Fashion Scout: ‘Alexander McQueen: Savage Beauty’

Everything you've heard is true and more. The "Alexander McQueen: Savage Beauty" exhibition at the Metropolitan Museum of Art is a haunting, exquisite presentation of the late designer's transcendent work. It's uplifting and crushing at once – the craftsmanship, the imagination, the devastation of one man on display. It'd be a fashion fail to miss this show by The Costume Institute, and we'll give you five specific reasons you should hop on the 6 train to see it right now…

  • Have you ever observed a McQueen dress up close? Well how about 100 of them? His pieces are a lesson in tailoring, but their materials take it to a whole other level: razor-clam shells, glass medical slides painted red, resin vulture skulls, jet black horse hair, lilac silk faille, gold-painted duck feathers, silk and fresh flowers embroidered onto a dress. To study them here is to discover McQueen anew.

  • The multimedia exhibition includes several large screen replays of McQueen's dramatic fashion presentations, none quite so stirring as Shalom Harlow's finale in Spring/Summer 1999. Caught between two industrial robots encircling her like prey, the model and her white cotton dress are ultimately ravaged by their spews of spray paint. Girlfriend may as well have invented the term WERK in that performance. We've seen the video 500 times, but to watch it alongside all the museum's visitors – and have the original dress right in front of you – is rather moving.

  • McQueen's team of accessory collaborators punctuated his clothing and helped realize his vision.
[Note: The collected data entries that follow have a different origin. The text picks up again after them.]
import Summits.CriticalPhenomena.PercolationContinuityZ3.Theorems.PercNearOneGluingNoHeavyPcintChordMemZ6B10Defs
import HarnessLib

/-!
# PCINT lane, kernel reduced-state B3r certificate `Z6B10` (bond, d = 6, memory τ = 10, 6192 state classes): row checks 7 (rows [3600, 4200))

Cell `prim-pcint`, seat `prim-pcint-2` (gen 4); memo `run/shared/lean/prim/pcint/REDUCTIONS.md` §B3r and HANDOFF ("B3r on reduced states").
Does NOT build on p205010.  Data for `BondK.le_criticalProb_of_checkRowsB` (`…PcintChordMemKernelCert`): `p = 9290/100000`,
`s̄ = 99568/100000` (`s̄²+p² ≥ 1`), refund `r = 100434/100000` (`s̄·r ≥ 1`, `(1-p)·r ≤ 1`), `κ̄ = (100000+99568)/(2·100000)`, `λ = 99999/100000`;
Collatz–Wielandt weights (scale 10⁹) from a power iteration (ρ ≈ 0.9997074), exact off-line max row ratio 0.9997073741 < λ.
Generated by work/gen/gen_b3r_kernel.py (prim-pcint-2 gen 4 folder; copy in run/shared/lean/prim/pcint/prim-pcint-2/kernel/); the kernel re-checks every row.
-/

namespace Summit.CriticalPhenomena.PercolationContinuityZ3.Theorems.Pcint.ChordMemZ6B10

set_option maxHeartbeats 0 in
/-- Rows `[3600, 3700)` pass the check. [folklore] -/
theorem chk_3600 : WinK.allRange (BondK.checkRowB 10 6 6192 9290 100434 99568 100000 99999 100000 ChordMemZ6B10.syms ChordMemZ6B10.tree) 3600 3700 = true :=
  WinK.allRange_of_allRangeB (fuel := 8) (lo := 3600) (len := 100) (by decide +kernel)

set_option maxHeartbeats 0 in
/-- Rows `[3700, 3800)` pass the check. [folklore] -/
theorem chk_3700 : WinK.allRange (BondK.checkRowB 10 6 6192 9290 100434 99568 100000 99999 100000 ChordMemZ6B10.syms ChordMemZ6B10.tree) 3700 3800 = true :=
  WinK.allRange_of_allRangeB (fuel := 8) (lo := 3700) (len := 100) (by decide +kernel)

set_option maxHeartbeats 0 in
/-- Rows `[3800, 3900)` pass the check. [folklore] -/
theorem chk_3800 : WinK.allRange (BondK.checkRowB 10 6 6192 9290 100434 99568 100000 99999 100000 ChordMemZ6B10.syms ChordMemZ6B10.tree) 3800 3900 = true :=
  WinK.allRange_of_allRangeB (fuel := 8) (lo := 3800) (len := 100) (by decide +kernel)

set_option maxHeartbeats 0 in
/-- Rows `[3900, 4000)` pass the check. [folklore] -/
theorem chk_3900 : WinK.allRange (BondK.checkRowB 10 6 6192 9290 100434 99568 100000 99999 100000 ChordMemZ6B10.syms ChordMemZ6B10.tree) 3900 4000 = true :=
  WinK.allRange_of_allRangeB (fuel := 8) (lo := 3900) (len := 100) (by decide +kernel)

set_option maxHeartbeats 0 in
/-- Rows `[4000, 4100)` pass the check. [folklore] -/
theorem chk_4000 : WinK.allRange (BondK.checkRowB 10 6 6192 9290 100434 99568 100000 99999 100000 ChordMemZ6B10.syms ChordMemZ6B10.tree) 4000 4100 = true :=
  WinK.allRange_of_allRangeB (fuel := 8) (lo := 4000) (len := 100) (by decide +kernel)

set_option maxHeartbeats 0 in
/-- Rows `[4100, 4200)` pass the check. [folklore] -/
theorem chk_4100 : WinK.allRange (BondK.checkRowB 10 6 6192 9290 100434 99568 100000 99999 100000 ChordMemZ6B10.syms ChordMemZ6B10.tree) 4100 4200 = true :=
  WinK.allRange_of_allRangeB (fuel := 8) (lo := 4100) (len := 100) (by decide +kernel)

/-- Rows `[3600, 4200)` pass the check. [folklore] -/
theorem file_7 : WinK.allRange (BondK.checkRowB 10 6 6192 9290 100434 99568 100000 99999 100000 ChordMemZ6B10.syms ChordMemZ6B10.tree) 3600 4200 = true := (WinK.allRange_split (WinK.allRange_split (WinK.allRange_split (WinK.allRange_split (WinK.allRange_split chk_3600 chk_3700) chk_3800) chk_3900) chk_4000) chk_4100)

end Summit.CriticalPhenomena.PercolationContinuityZ3.Theorems.Pcint.ChordMemZ6B10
Treacy was his go-to guy when it came to head gear, and many of his pieces are displayed in the exhibition's "Cabinet of Curiosities" section. Our favorite might be Treacy's "Chinese Garden" hat from Spring/Summer 2005. It's a huge, insanely elaborate landscape of Chinese garden vignettes made out of cork. OUT OF CORK.

  • Shown in a storage locker somewhere, these ensembles would still draw a crowd. But the backdrops commissioned by curator Andrew Bolton make this exhibition AN EXPERIENCE. An eerie hall of aged mirrors reflect a mix of McQueen's more gothic designs while his 1995 "Highland Rape" collection stands starkly in an all wooden room barbarically smashed. McQueen defended this sliced-and-torn collection as the rape of his native Scotland by England – and it's these sorts of set designs that heighten the emotion behind the work.

  • Okay, we had to eliminate like 10 other amazing things to include these but can you handle it?! An homage to McQueen's Spring/Summer 2010 futuristic collection, we declare the Mini Armadillo a collector's item – a little piece of McQueen to commemorate this wonderful show.

Hats off to Andrew Bolton, curator, with the support of Harold Koda, curator in charge, both of The Costume Institute.